The Smith for the Temple
Solomon recruits foreign smithcraft for the house of Yahweh. He writes to Huram of Tyre, "Now therefore send me a skillful man to work in gold, and in silver, and in bronze, and in iron, and in purple, and crimson, and blue, and who knows how to engrave [all manner of] engravings" (2Ch 2:7). Huram replies by sending Huram-abi, "the son of a woman of the daughters of Dan; and his father was a man of Tyre, skillful to work in gold, and in silver, in bronze, in iron, in stone, and in timber, in purple, in blue, and in fine linen, and in crimson" (2Ch 2:14). The list of metals matches the Bezalel commission almost item for item — the temple, like the tent before it, is built by named smiths working in the full range of metals.
After the exile the goldsmiths reappear in the rebuilding lists. On the wall of Jerusalem, "Next to him repaired Uzziel the son of Harhaiah, goldsmiths" (Neh 3:8). The trade survives the captivity and reorganizes for civic work as soon as the gates are being reset.
The Smith at the Anvil
Sirach gives the longest single portrait of the trade in the canon, included in a catalogue of artisans whose hands keep the city alive. "So the blacksmith sitting by the anvil, And considering the unwrought iron; The vapor of the fire cracks his flesh, And in the heat of the furnace he glows; The sound of the hammer is continually in his ear, And his eyes are upon the pattern of the vessel; He sets his heart upon finishing his works, And his diligence is to adorn [them] perfectly" (Sir 38:28).
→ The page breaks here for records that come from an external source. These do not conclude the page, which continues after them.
import Summits.HubbardSuperconductivity.HubbardSuperconductivity.Theorems.AnisotropyChordTransferFibre3FinXBSym

/-!
# Route `AnisotropyChord` / H0 rotor rung: FIN combined (rows `N₁` + C) certificate at `L = 18` — cell facts, part `bs`

Kernel facts `xbcCellAny 18 (49/50) 20 la lb (c, bn) = true` (via the symmetric-table evaluator `xbcCellAnyW` of `…FinXBSym`: `rw [← xbcCellAnyW_eq]; decide +kernel`, zero data) for 1 λ-cells of the per-`L` cover
(`…FinXCCover.xbcCheck`; cell design: p3 g6 (g5 generator) scratch `xbc_design.py`, mirrors `xb_mirror.py`/`xc_mirror.py`); assembled in `…FinXBCEighteen`.
Prover seat `hubbard-h0-rotor-p3` g5; helper for piece A = stmt-HubbardSuperconductivity-23918 of rung 19089 (`--supports`, helper class).
WHAT THIS IS NOT: nothing here proves superconductivity in the Hubbard model (rotor TARGET as worded stays FALSE, g15 verdict); kernel facts for the FIN certificate of two hypotheses (rows `N₁`, C) of ONE conditional reduction.  Tree imports only; no sorry, no new axioms.
-/

set_option linter.dupNamespace false

namespace Summit.HubbardSuperconductivity.HubbardSuperconductivity.Theorems.AnisotropyChord.Transfer.Fibre3

namespace FinXB

set_option maxHeartbeats 4000000 in
/-- kernel fact: cell 84 at `L = 18` (certified, c = (11/20 : ℚ), b = 14/20). [folklore] -/
theorem xbc18_84 : xbcCellAny 18 (49/50 : ℚ) 20 1354685147536275 1388552276224682 ((11/20 : ℚ), (14 : ℕ)) = true := by
  rw [← xbcCellAnyW_eq]
  decide +kernel

end FinXB

end Summit.HubbardSuperconductivity.HubbardSuperconductivity.Theorems.AnisotropyChord.Transfer.Fibre3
The detail is observational — the cracked skin from the steam, the constant hammer-ring, the eye fixed on a model — and the verdict is honor: such men "maintain the fabric of the world" even when they are not called to public counsel.
The Smith as Idol-Maker
The same skill that beautifies the temple is also turned to manufacturing rivals to Yahweh, and the prophets seize on the irony. In Isaiah's polemic against the nations' gods, the trade is mocked by being shown step by step. "So the carpenter encourages the goldsmith, [and] he who smoothes with the hammer him who strikes the anvil, saying of the soldering, It is good; and he fastens it with nails, that it should not be moved" (Isa 41:7). The whole assembly line — carpenter, goldsmith, hammerer, anvil-striker — exists to produce a god that has to be nailed in place so it does not fall over.
The companion oracle is more pitiless. "The blacksmith [makes] an ax, and works in the coals, and fashions it with hammers, and works it with his strong arm: yes, he is hungry, and his strength fails; he drinks no water, and is faint" (Isa 44:12). The maker of the idol is mortal in exactly the way the idol pretends not to be — he hungers, he tires, he goes faint at the forge — and the figure he produces inherits none of his life.
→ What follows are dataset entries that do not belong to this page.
import Mathlib
import Literature.Probability.Moments.CovarianceFreezing
import HarnessLib

/-!
# The footprint law below acceptance one half: `|Cov_π(A, B)| ≤ a b` for bounded witnesses

Honest framing: exact (Metropolis-corrected) sampling algorithms for lattice gauge theory; figures
of merit are autocorrelation/cost numbers at stated couplings and volumes; no continuum-physics
claim.

Venture `LatticeQCDFlow` (cell pub-lqcd), topic `TrivializingMaps`; FANOUT row 28 (theory-1),
THEORY-1 §36 (row 96g).  NEW WORK of the cell = one packaging corollary; the mathematics is the
Literature fact `Literature.Probability.Moments.abs_cov_le_of_osc` (Popoviciu 1935 /
Bhatia–Davis 2000 + Cauchy–Schwarz, in oscillation form: `|∫ XY − ∫ X ∫ Y| ≤ ab/4` when the
values of `X`, `Y` lie within `a`, `b` of each other), cited by name and proved there.

* `abs_cov_le_mul_of_abs_le` — under ANY probability measure, measurable witnesses with
  `|A| ≤ a`, `|B| ≤ b` have `|∫ A B − ∫ A ∫ B| ≤ a b` (oscillations `≤ 2a`, `≤ 2b`);
* `abs_cov_density_le_mul_of_abs_le` — the same in the density form of THEOREM Q
  (`AcceptanceFootprint.abs_cov_le_of_meanAccept`): reference measure `μ`, target density
  `p ≥ 0` of unit mass, `π = p · μ`; NO acceptance hypothesis, no model, no factorisation.

ROLE.  This is the UPPER half of the sharp acceptance–footprint function on `[0, ½]`: together
with `AcceptanceCurveFullMeasure.abs_cov_le_curve_of_meanAccept` (row 96e: `4 acc (1 - acc) a b`
for `acc ≥ ½`) the law `|Cov| ≤ (1 - ((2 acc - 1)₊)²) · a b` holds in every setting of
THEOREM Q, and by `AcceptanceFootprintFloor.Sharp.one_le_of_law` /
`AcceptanceCurveSharp.Sharp.envelope_le_of_law` (row 96f) no acceptance-only law does better at
any `acc ∈ [0, 1]`.  NOT CLAIMED: anything else.  No `sorry`, no new axioms, no `def`.
-/

namespace Summit.Ventures.LatticeQCDFlow.TrivializingMaps

open MeasureTheory Set
open scoped ENNReal NNReal

variable {X : Type*} [MeasurableSpace X]

/-- **`|Cov_π(A, B)| ≤ a b` FOR BOUNDED WITNESSES.**  Under any probability measure `π`,
measurable `A`, `B` with `|A| ≤ a`, `|B| ≤ b` pointwise satisfy
`|∫ A B ∂π - ∫ A ∂π · ∫ B ∂π| ≤ a b` — the Literature fact `abs_cov_le_of_osc` (Popoviciu +
Cauchy–Schwarz) with oscillations `2a`, `2b`.  (Sharp: `A = B = σ` a fair sign.) -/
theorem abs_cov_le_mul_of_abs_le (π : Measure X) [IsProbabilityMeasure π] {A B : X → ℝ}
    (hAm : Measurable A) (hBm : Measurable B) {a b : ℝ} (hA : ∀ x, |A x| ≤ a)
    (hB : ∀ x, |B x| ≤ b) :
    |∫ x, A x * B x ∂π - (∫ x, A x ∂π) * ∫ x, B x ∂π| ≤ a * b := by
  obtain ⟨x₀⟩ := nonempty_of_isProbabilityMeasure π
  have ha : 0 ≤ a := (abs_nonneg _).trans (hA x₀)
  have hb : 0 ≤ b := (abs_nonneg _).trans (hB x₀)
  have hAK : ∀ x, |A x| ≤ max a b := fun x => (hA x).trans (le_max_left _ _)
  have hBK : ∀ x, |B x| ≤ max a b := fun x => (hB x).trans (le_max_right _ _)
  have hAo : ∀ x x', |A x - A x'| ≤ 2 * a := fun x x' =>
    (abs_sub _ _).trans (by linarith [hA x, hA x'])
  have hBo : ∀ x x', |B x - B x'| ≤ 2 * b := fun x x' =>
    (abs_sub _ _).trans (by linarith [hB x, hB x'])
  have h := Literature.Probability.Moments.abs_cov_le_of_osc (μ := π) hAm.aestronglyMeasurable
    hBm.aestronglyMeasurable (by linarith) (by linarith) hAK hBK hAo hBo
  exact h.trans_eq (by ring)

variable (μ : Measure X)

/-- **THE LAW BELOW ONE HALF, density form of THEOREM Q.**  Reference measure `μ`, target
density `p ≥ 0` (integrable, `∫ p ∂μ = 1`), `π = p · μ`; measurable witnesses with `|A| ≤ a`,
`|B| ≤ b`: `|Cov_π(A, B)| ≤ a b` — with NO acceptance hypothesis.  With row 96e this gives the
law `(1 - ((2 acc - 1)₊)²) · a b` on all of `[0, 1]`; `Sharp.one_le_of_law` and row 96f show
that no acceptance-only law beats it. -/
theorem abs_cov_density_le_mul_of_abs_le {p : X → ℝ} (hp0 : ∀ x, 0 ≤ p x)
    (hpi : Integrable p μ) (hp1 : ∫ x, p x ∂μ = 1) {A B : X → ℝ} (hAm : Measurable A)
    (hBm : Measurable B) {a b : ℝ} (hA : ∀ x, |A x| ≤ a) (hB : ∀ x, |B x| ≤ b) :
    |∫ x, A x * B x ∂(μ.withDensity fun x => ENNReal.ofReal (p x))
        - (∫ x, A x ∂(μ.withDensity fun x => ENNReal.ofReal (p x)))
          * ∫ x, B x ∂(μ.withDensity fun x => ENNReal.ofReal (p x))| ≤ a * b := by
  haveI : IsProbabilityMeasure (μ.withDensity fun x => ENNReal.ofReal (p x)) := by
    refine ⟨?_⟩
    rw [withDensity_apply _ MeasurableSet.univ, Measure.restrict_univ,
      ← ofReal_integral_eq_lintegral_ofReal hpi (ae_of_all _ hp0), hp1, ENNReal.ofReal_one]
  exact abs_cov_le_mul_of_abs_le _ hAm hBm hA hB

end Summit.Ventures.LatticeQCDFlow.TrivializingMaps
The Christian writer of the Epistle to the Greeks pushes the same critique into the apologetic register. Cataloguing the so-called gods of the nations, he asks, "Did not the sculptor form one, the coppersmith another, the silversmith a third, and the potter a fourth? Before they were fashioned into these forms by the arts of those men, was not each of them transformed, and that even now, by its respective craftsman?" (Gr 2:3). The smith here is the philosophical proof of the idol's contingency: every god in the temple list is an artifact, traceable to a named trade.
The Coppersmith Alexander
The trade carries one personal name into the New Testament epistles. Paul warns Timothy, "Alexander the coppersmith did me much evil: the Lord will render to him according to his works" (2Ti 4:14). The notice is unique in the apostolic letters — a smith named, identified by his metal, and remembered by name for personal injury done to a missionary. The trade has a character; it has, here, a face.